### What this task involves
Copy out the entries below exactly as they stand, but only from the line containing "pair of increasing" through the line containing "R] [IsStrictOrderedRing R]".

———

import Mathlib
import Summits.Ventures.PercRepro2.CoinFunctionalDefs
import Summits.Ventures.PercRepro2.CoinFunctionalReduce
import Summits.Ventures.PercRepro2.CoinLsmHead
import Summits.Ventures.PercRepro2.CoinForestLaw
import Summits.Ventures.PercRepro2.CoinForestHead

/-!
# Row 2′DARC at lsm heads and forest heads — FUNCTIONAL FORM (blind cell PercRepro2,
night-2 g5; proofs/NIGHT2-DARC.md §27, §22.1′)

`darcF_of_lsmHead_mixed` and `darcF_of_forestHead_mixed`: `darc_of_lsmHead_mixed` /
`darc_of_forestHead_mixed` for a pair of increasing `[0, 1]`-valued cluster functionals `F₁, F₂`
blind to `P ∪ {t}` — the same proof with the marker masses `G S = P(R_{S ∪ {t}}) − E[F₁; R_{S ∪ {t}}]`
(`shiftF`), through `darcF_of_trace_functional`.
-/

namespace Summit.Ventures.PercRepro2.Coin

section LsmHeadF

open Classical

variable {V : Type*} {E : Type*} [Fintype V] [DecidableEq V] [Fintype E] [DecidableEq E]
  {R : Type*} [Field R] [LinearOrder R] [IsStrictOrderedRing R]

/-- **THEOREM (row 2′DARC at every head with a log-supermodular sub-head trace law, FUNCTIONAL
FORM):** for increasing `[0, 1]`-valued cluster functionals `F₁, F₂` blind to `P ∪ {t}`. -/
theorem darcF_of_lsmHead_mixed (p : E → R) (hp : IsProbVec p) {arcs : E → Finset (V × V)}
    (hS : SameEnds arcs) (s u w t : V) (Vs : Finset V) (hwV : w ∉ Vs) (hwt : w ≠ t)
    (hclosed : ClosedOut arcs (insert w Vs) {t}) (hT : TailCoinsIn arcs (insert w Vs) {t})
    (A : Finset V) (hAV : A ⊆ Vs) {c : V → E} (hc : ∀ v ∈ A, arcs (c v) = {(w, v)})
    (honlyw : ∀ e, (∃ xy ∈ arcs e, xy.1 = w) → ∃ v ∈ A, e = c v)
    (hnoback : ∀ e, ∀ xy ∈ arcs e, xy.1 ∈ Vs → xy.2 ≠ w)
    (hβ : ∀ L L', L ⊆ Vs → L' ⊆ Vs →
      prob p (traceLevel arcs {t} Vs L) * prob p (traceLevel arcs {t} Vs L') ≤
        prob p (traceLevel arcs {t} Vs (L ∩ L')) * prob p (traceLevel arcs {t} Vs (L ∪ L')))
    {F₁ F₂ : Set V → R} (hF₁ : Monotone F₁) (hF₂ : Monotone F₂) (hF₁0 : ∀ S, 0 ≤ F₁ S)
    (hF₂0 : ∀ S, 0 ≤ F₂ S) (hF₁1 : ∀ S, F₁ S ≤ 1) (hF₂1 : ∀ S, F₂ S ≤ 1)
    (hF₁b : ∀ S : Set V, F₁ (S \ ↑(insert w Vs ∪ {t})) = F₁ S)
    (hF₂b : ∀ S : Set V, F₂ (S \ ↑(insert w Vs ∪ {t})) = F₂ S) (hu : u ∉ insert w Vs ∪ {t})
    (hP : ∀ Z ∈ (insert w Vs).powerset,
      0 < prob p (avoidEvent (arcsOff arcs (insert w Vs ∪ {t})) s (Z ∪ {t})))
    (hQ : ∀ Z ∈ (insert w Vs).powerset,
      0 < prob p (avoidEvent (arcsOff arcs (insert w Vs ∪ {t})) s (gateTarget u w Z {t}))) :
    DARCF p arcs s {t} F₁ F₂ u w := by
  have hwP : w ∈ insert w Vs := Finset.mem_insert_self w Vs
  have hS₀ : SameEnds (arcsOff arcs (insert w Vs ∪ {t})) := sameEnds_arcsOff hS _
  refine darcF_of_trace_functional p hp hS hclosed hT s u w hwP hF₁ hF₂ hF₁0 hF₂0 hF₁b hF₂b hu
    hQ ?_
  -- the avoidance function of the reduced system and the trace data
  set D₀ := arcsOff arcs (insert w Vs ∪ {t}) with hD₀
  set X₀ : Config E → R := fun ω => F₁ (clusterC D₀ ω s) with hX₀
  set Y₀ : Config E → R := fun ω => F₂ (clusterC D₀ ω s) with hY₀
  set F : Finset V → R := fun S => prob p (avoidEvent D₀ s (S ∪ {t})) with hF
  set ℓ : Finset V → R := fun Z => prob p (traceLevel arcs {t} (insert w Vs) Z) with hℓ
  set Qz : Finset V → R := fun Z => prob p (avoidEvent D₀ s (gateTarget u w Z {t})) with hQz
  set Az : Finset V → R := fun Z => massE p X₀ (avoidEvent D₀ s (Z ∪ {t})) with hAz
  set Bz : Finset V → R := fun Z => massE p Y₀ (avoidEvent D₀ s (Z ∪ {t})) with hBz
  set Ahz : Finset V → R := fun Z => massE p X₀ (avoidEvent D₀ s (gateTarget u w Z {t})) with hAhz
  set Bhz : Finset V → R := fun Z => massE p Y₀ (avoidEvent D₀ s (gateTarget u w Z {t})) with hBhz
  set β : Finset V → R := fun L => prob p (traceLevel arcs {t} Vs L) with hβdef
  set q : V → R := fun v => if v ∈ A then 1 - p (c v) else 1 with hq
  set Ga : Finset V → R := fun S => F S - Az S with hGa
  set Gb : Finset V → R := fun S => F S - Bz S with hGb
  show 0 ≤ ∑ Z ∈ (insert w Vs).powerset, ℓ Z * Qz Z *
      (Ahz Z / Qz Z * (∑ Z' ∈ (insert w Vs).powerset, ℓ Z' * F Z') -
        ∑ Z' ∈ (insert w Vs).powerset, ℓ Z' * Az Z') *
      (Bhz Z / Qz Z * (∑ Z' ∈ (insert w Vs).powerset, ℓ Z' * F Z') -
        ∑ Z' ∈ (insert w Vs).powerset, ℓ Z' * Bz Z')
  -- membership facts
  have huV : u ∉ Vs := fun h => hu (Finset.mem_union_left _ (Finset.mem_insert_of_mem h))
  have hwu : w ≠ u := fun h => hu (Finset.mem_union_left _ (h ▸ hwP))
  have hwnotin : ∀ L ⊆ Vs, w ∉ L := fun L hL h => hwV (hL h)
  have hLP : ∀ L ⊆ Vs, L ∈ (insert w Vs).powerset := fun L hL =>
    Finset.mem_powerset.mpr (hL.trans (Finset.subset_insert w Vs))
  have hwLP : ∀ L ⊆ Vs, insert w L ∈ (insert w Vs).powerset := fun L hL =>
    Finset.mem_powerset.mpr (Finset.insert_subset_insert w hL)
  -- the hypotheses of the abstract lemma
  have hF0 : ∀ S, 0 ≤ F S := fun S => prob_nonneg hp _
  have hFdec : ∀ S S', S ⊆ S' → F S' ≤ F S := fun S S' h =>
    prob_mono hp (avoidEvent_anti _ _ (Finset.union_subset_union_left h))
  have hFlsm : ∀ S S', F S * F S' ≤ F (S ∩ S') * F (S ∪ S') := fun S S' => by
    have h := prob_avoid_lsm p hp hS₀ s (S ∪ {t}) (S' ∪ {t})
    rwa [union_singleton_inter, union_singleton_union] at h
  have hFpos : ∀ L ⊆ Vs, 0 < F L := fun L hL => hP L (hLP L hL)
  have hgate_w : ∀ L : Finset V, gateTarget u w (insert w L) {t} = insert u (insert w L) ∪ {t} := by
    intro L
    rw [gateTarget_of_mem (Finset.mem_insert_self w L)]
    simp only [Finset.insert_union]
  have hFposwu : ∀ L ⊆ Vs, 0 < F (insert u (insert w L)) := fun L hL => by
    have h := hQ (insert w L) (hwLP L hL)
    rwa [hgate_w L] at h
  have hβ0 : ∀ L ⊆ Vs, 0 ≤ β L := fun L _ => prob_nonneg hp _
  have hq0 : ∀ i ∈ Vs, 0 ≤ q i := fun i _ => by
    show 0 ≤ (if i ∈ A then 1 - p (c i) else 1)
    split_ifs
    · linarith [hp.le_one (c i)]
    · exact zero_le_one
  have hq1 : ∀ i ∈ Vs, q i ≤ 1 := fun i _ => by
    show (if i ∈ A then 1 - p (c i) else 1) ≤ 1
    split_ifs
    · linarith [hp.nonneg (c i)]
    · exact le_rfl
  have hGa0 : ∀ S, 0 ≤ Ga S := fun S => by
    show 0 ≤ prob p (avoidEvent D₀ s (S ∪ {t})) - massE p X₀ (avoidEvent D₀ s (S ∪ {t}))
    linarith [massE_le_prob_of_le_one p hp (f := X₀) (fun ω => hF₁1 _) (avoidEvent D₀ s (S ∪ {t}))]
  have hGb0 : ∀ S, 0 ≤ Gb S := fun S => by
    show 0 ≤ prob p (avoidEvent D₀ s (S ∪ {t})) - massE p Y₀ (avoidEvent D₀ s (S ∪ {t}))
    linarith [massE_le_prob_of_le_one p hp (f := Y₀) (fun ω => hF₂1 _) (avoidEvent D₀ s (S ∪ {t}))]
  have hGam : ∀ S S', S ⊆ S' → Ga S * F S' ≤ Ga S' * F S := fun S S' h => by
    have hsh := shiftF p hp hS₀ s hF₁ hF₁0 (Finset.union_subset_union_left h : S ∪ {t} ⊆ S' ∪ {t})
    show (prob p (avoidEvent D₀ s (S ∪ {t})) - massE p X₀ (avoidEvent D₀ s (S ∪ {t}))) *
        prob p (avoidEvent D₀ s (S' ∪ {t})) ≤
      (prob p (avoidEvent D₀ s (S' ∪ {t})) - massE p X₀ (avoidEvent D₀ s (S' ∪ {t}))) *
        prob p (avoidEvent D₀ s (S ∪ {t}))
    nlinarith [hsh]
  have hGbm : ∀ S S', S ⊆ S' → Gb S * F S' ≤ Gb S' * F S := fun S S' h => by
    have hsh := shiftF p hp hS₀ s hF₂ hF₂0 (Finset.union_subset_union_left h : S ∪ {t} ⊆ S' ∪ {t})
    show (prob p (avoidEvent D₀ s (S ∪ {t})) - massE p Y₀ (avoidEvent D₀ s (S ∪ {t}))) *
        prob p (avoidEvent D₀ s (S' ∪ {t})) ≤
      (prob p (avoidEvent D₀ s (S' ∪ {t})) - massE p Y₀ (avoidEvent D₀ s (S' ∪ {t}))) *
        prob p (avoidEvent D₀ s (S ∪ {t}))
    nlinarith [hsh]
  -- the trace data in terms of `F`, `kA`, `kB`
  have hℓL : ∀ L ⊆ Vs, ℓ L = hA β q L := fun L hL =>
    prob_traceLevel_lsmHead_notMem p hwV hwt hAV hclosed hc honlyw hnoback hL
  have hℓw : ∀ L ⊆ Vs, ℓ (insert w L) = hB β q L := fun L hL =>
    prob_traceLevel_lsmHead_mem p hwV hwt hAV hclosed hc honlyw hnoback hL
  have hQL : ∀ L ⊆ Vs, Qz L = F L := fun L hL => by
    show prob p (avoidEvent D₀ s (gateTarget u w L {t})) = prob p (avoidEvent D₀ s (L ∪ {t}))
    rw [gateTarget_of_notMem (hwnotin L hL)]
  have hQw : ∀ L : Finset V, Qz (insert w L) = F (insert u (insert w L)) := fun L => by
    show prob p (avoidEvent D₀ s (gateTarget u w (insert w L) {t})) = _
    rw [hgate_w L]
  have hAzF : ∀ Z, Az Z = F Z - Ga Z := fun Z => by
    show Az Z = F Z - (F Z - Az Z); ring
  have hBzF : ∀ Z, Bz Z = F Z - Gb Z := fun Z => by
    show Bz Z = F Z - (F Z - Bz Z); ring
  have hAhzL : ∀ L ⊆ Vs, Ahz L = F L - Ga L := fun L hL => by
    show massE p X₀ (avoidEvent D₀ s (gateTarget u w L {t})) =
      F L - (F L - massE p X₀ (avoidEvent D₀ s (L ∪ {t})))
    rw [gateTarget_of_notMem (hwnotin L hL)]; ring
  have hBhzL : ∀ L ⊆ Vs, Bhz L = F L - Gb L := fun L hL => by
    show massE p Y₀ (avoidEvent D₀ s (gateTarget u w L {t})) =
      F L - (F L - massE p Y₀ (avoidEvent D₀ s (L ∪ {t})))
    rw [gateTarget_of_notMem (hwnotin L hL)]; ring
  have hAhzw : ∀ L : Finset V,
      Ahz (insert w L) = F (insert u (insert w L)) - Ga (insert u (insert w L)) :=
    fun L => by
      show massE p X₀ (avoidEvent D₀ s (gateTarget u w (insert w L) {t})) =
        F (insert u (insert w L)) -
          (F (insert u (insert w L)) - massE p X₀ (avoidEvent D₀ s (insert u (insert w L) ∪ {t})))
      rw [hgate_w L]; ring
  have hBhzw : ∀ L : Finset V,
      Bhz (insert w L) = F (insert u (insert w L)) - Gb (insert u (insert w L)) :=
    fun L => by
      show massE p Y₀ (avoidEvent D₀ s (gateTarget u w (insert w L) {t})) =
        F (insert u (insert w L)) -
          (F (insert u (insert w L)) - massE p Y₀ (avoidEvent D₀ s (insert u (insert w L) ∪ {t})))
      rw [hgate_w L]; ring
  -- from here on the marker masses are opaque
  clear_value Ga Gb
  -- splitting the powerset of `insert w Vs`
  have hsplit : ∀ g : Finset V → R, ∑ Z ∈ (insert w Vs).powerset, g Z =
      ∑ L ∈ Vs.powerset, g L + ∑ L ∈ Vs.powerset, g (insert w L) := fun g => by
    have h := sum_powerset_split (Vs := insert w Vs) (i := w) hwP g
    rwa [Finset.erase_insert hwV] at h
  -- the total mass and the marker masses
  have eΛ : ∑ Z' ∈ (insert w Vs).powerset, ℓ Z' * F Z' = hLam Vs β q w F := by
    rw [hsplit, hLam, ← Finset.sum_add_distrib]
    refine Finset.sum_congr rfl fun L hL => ?_
    rw [hℓL L (Finset.mem_powerset.mp hL), hℓw L (Finset.mem_powerset.mp hL)]
  have eMX : ∑ Z' ∈ (insert w Vs).powerset, ℓ Z' * Az Z' = hLam Vs β q w F - hMass Vs β q w Ga := by
    rw [← eΛ, hsplit, hsplit, hMass, ← Finset.sum_add_distrib, ← Finset.sum_add_distrib,
      ← Finset.sum_sub_distrib]
    refine Finset.sum_congr rfl fun L hL => ?_
    rw [hAzF, hAzF, hℓL L (Finset.mem_powerset.mp hL), hℓw L (Finset.mem_powerset.mp hL)]
    ring
  have eMY : ∑ Z' ∈ (insert w Vs).powerset, ℓ Z' * Bz Z' = hLam Vs β q w F - hMass Vs β q w Gb := by
    rw [← eΛ, hsplit, hsplit, hMass, ← Finset.sum_add_distrib, ← Finset.sum_add_distrib,
      ← Finset.sum_sub_distrib]
    refine Finset.sum_congr rfl fun L hL => ?_
    rw [hBzF, hBzF, hℓL L (Finset.mem_powerset.mp hL), hℓw L (Finset.mem_powerset.mp hL)]
    ring
  rw [eΛ, eMX, eMY, hsplit]
  -- the two kinds of traces
  have e₁ : ∑ L ∈ Vs.powerset, ℓ L * Qz L *
      (Ahz L / Qz L * hLam Vs β q w F - (hLam Vs β q w F - hMass Vs β q w Ga)) *
      (Bhz L / Qz L * hLam Vs β q w F - (hLam Vs β q w F - hMass Vs β q w Gb)) =
      ∑ L ∈ Vs.powerset, hA β q L * F L *
        (Ga L / F L * hLam Vs β q w F - hMass Vs β q w Ga) *
        (Gb L / F L * hLam Vs β q w F - hMass Vs β q w Gb) := by
    refine Finset.sum_congr rfl fun L hL => ?_
    have hL := Finset.mem_powerset.mp hL
    have hne := (hFpos L hL).ne'
    rw [hℓL L hL, hQL L hL, hAhzL L hL, hBhzL L hL, sub_div, div_self hne, sub_div, div_self hne]
    ring
  have e₂ : ∑ L ∈ Vs.powerset, ℓ (insert w L) * Qz (insert w L) *
      (Ahz (insert w L) / Qz (insert w L) * hLam Vs β q w F -
        (hLam Vs β q w F - hMass Vs β q w Ga)) *
      (Bhz (insert w L) / Qz (insert w L) * hLam Vs β q w F -
        (hLam Vs β q w F - hMass Vs β q w Gb)) =
      ∑ L ∈ Vs.powerset, hB β q L * F (insert u (insert w L)) *
        (Ga (insert u (insert w L)) / F (insert u (insert w L)) * hLam Vs β q w F -
          hMass Vs β q w Ga) *
        (Gb (insert u (insert w L)) / F (insert u (insert w L)) * hLam Vs β q w F -
          hMass Vs β q w Gb) := by
    refine Finset.sum_congr rfl fun L hL => ?_
    have hL := Finset.mem_powerset.mp hL
    have hne := (hFposwu L hL).ne'
    rw [hℓw L hL, hQw L, hAhzw L, hBhzw L, sub_div, div_self hne, sub_div, div_self hne]
    ring
  rw [e₁, e₂]
  exact lsmHead_functional_nonneg Vs w u hwV huV hwu F Ga Gb hF0 hFdec hFlsm hFpos hFposwu hGa0
    hGb0 hGam hGbm β hβ0 hβ q hq0 hq1


/-- **THEOREM (row 2′DARC at every forest head, FUNCTIONAL FORM).** -/
theorem darcF_of_forestHead_mixed (p : E → R) (hp : IsProbVec p) {arcs : E → Finset (V × V)}
    (hS : SameEnds arcs) (s u w t : V) (Vs : Finset V) (hwV : w ∉ Vs) (htV : t ∉ Vs)
    (hwt : w ≠ t) (A : Finset V) (hAV : A ⊆ Vs) {c d : V → E} {par : V → V}
    (hc : ∀ v ∈ A, arcs (c v) = {(w, v)})
    (hd : ∀ v ∈ Vs, arcs (d v) = {(v, par v)}) (hpar : ∀ v ∈ Vs, par v ∈ Vs ∨ par v = t)
    (honly : OnlyForestCoins arcs w A Vs c d) {rk : V → ℕ}
    (hrk : ∀ v ∈ Vs, par v ∈ Vs → rk (par v) < rk v)
    {F₁ F₂ : Set V → R} (hF₁ : Monotone F₁) (hF₂ : Monotone F₂) (hF₁0 : ∀ S, 0 ≤ F₁ S)
    (hF₂0 : ∀ S, 0 ≤ F₂ S) (hF₁1 : ∀ S, F₁ S ≤ 1) (hF₂1 : ∀ S, F₂ S ≤ 1)
    (hF₁b : ∀ S : Set V, F₁ (S \ ↑(insert w Vs ∪ {t})) = F₁ S)
    (hF₂b : ∀ S : Set V, F₂ (S \ ↑(insert w Vs ∪ {t})) = F₂ S) (hu : u ∉ insert w Vs ∪ {t})
    (hP : ∀ Z ∈ (insert w Vs).powerset,
      0 < prob p (avoidEvent (arcsOff arcs (insert w Vs ∪ {t})) s (Z ∪ {t})))
    (hQ : ∀ Z ∈ (insert w Vs).powerset,
      0 < prob p (avoidEvent (arcsOff arcs (insert w Vs ∪ {t})) s (gateTarget u w Z {t}))) :
    DARCF p arcs s {t} F₁ F₂ u w :=
  darcF_of_lsmHead_mixed p hp hS s u w t Vs hwV hwt (forest_closedOut hAV hc hd hpar honly)
    (forest_tailCoinsIn hc hd honly) A hAV hc (forest_onlyw hwV hc hd honly)
    (forest_noback hwV hwt hc hd hpar honly)
    (forest_trace_lsm p hp htV hd hpar (forest_onlyForest hwV hc hd honly) hrk) hF₁ hF₂ hF₁0 hF₂0
    hF₁1 hF₂1 hF₁b hF₂b hu hP hQ

end LsmHeadF

end Summit.Ventures.PercRepro2.Coin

———

### Response
`darc_of_forestHead_mixed` for a pair of increasing `[0, 1]`-valued cluster functionals `F₁, F₂`
blind to `P ∪ {t}` — the same proof with the marker masses `G S = P(R_{S ∪ {t}}) − E[F₁; R_{S ∪ {t}}]`
(`shiftF`), through `darcF_of_trace_functional`.
-/

namespace Summit.Ventures.PercRepro2.Coin

section LsmHeadF

open Classical

variable {V : Type*} {E : Type*} [Fintype V] [DecidableEq V] [Fintype E] [DecidableEq E]
  {R : Type*} [Field R] [LinearOrder R] [IsStrictOrderedRing R]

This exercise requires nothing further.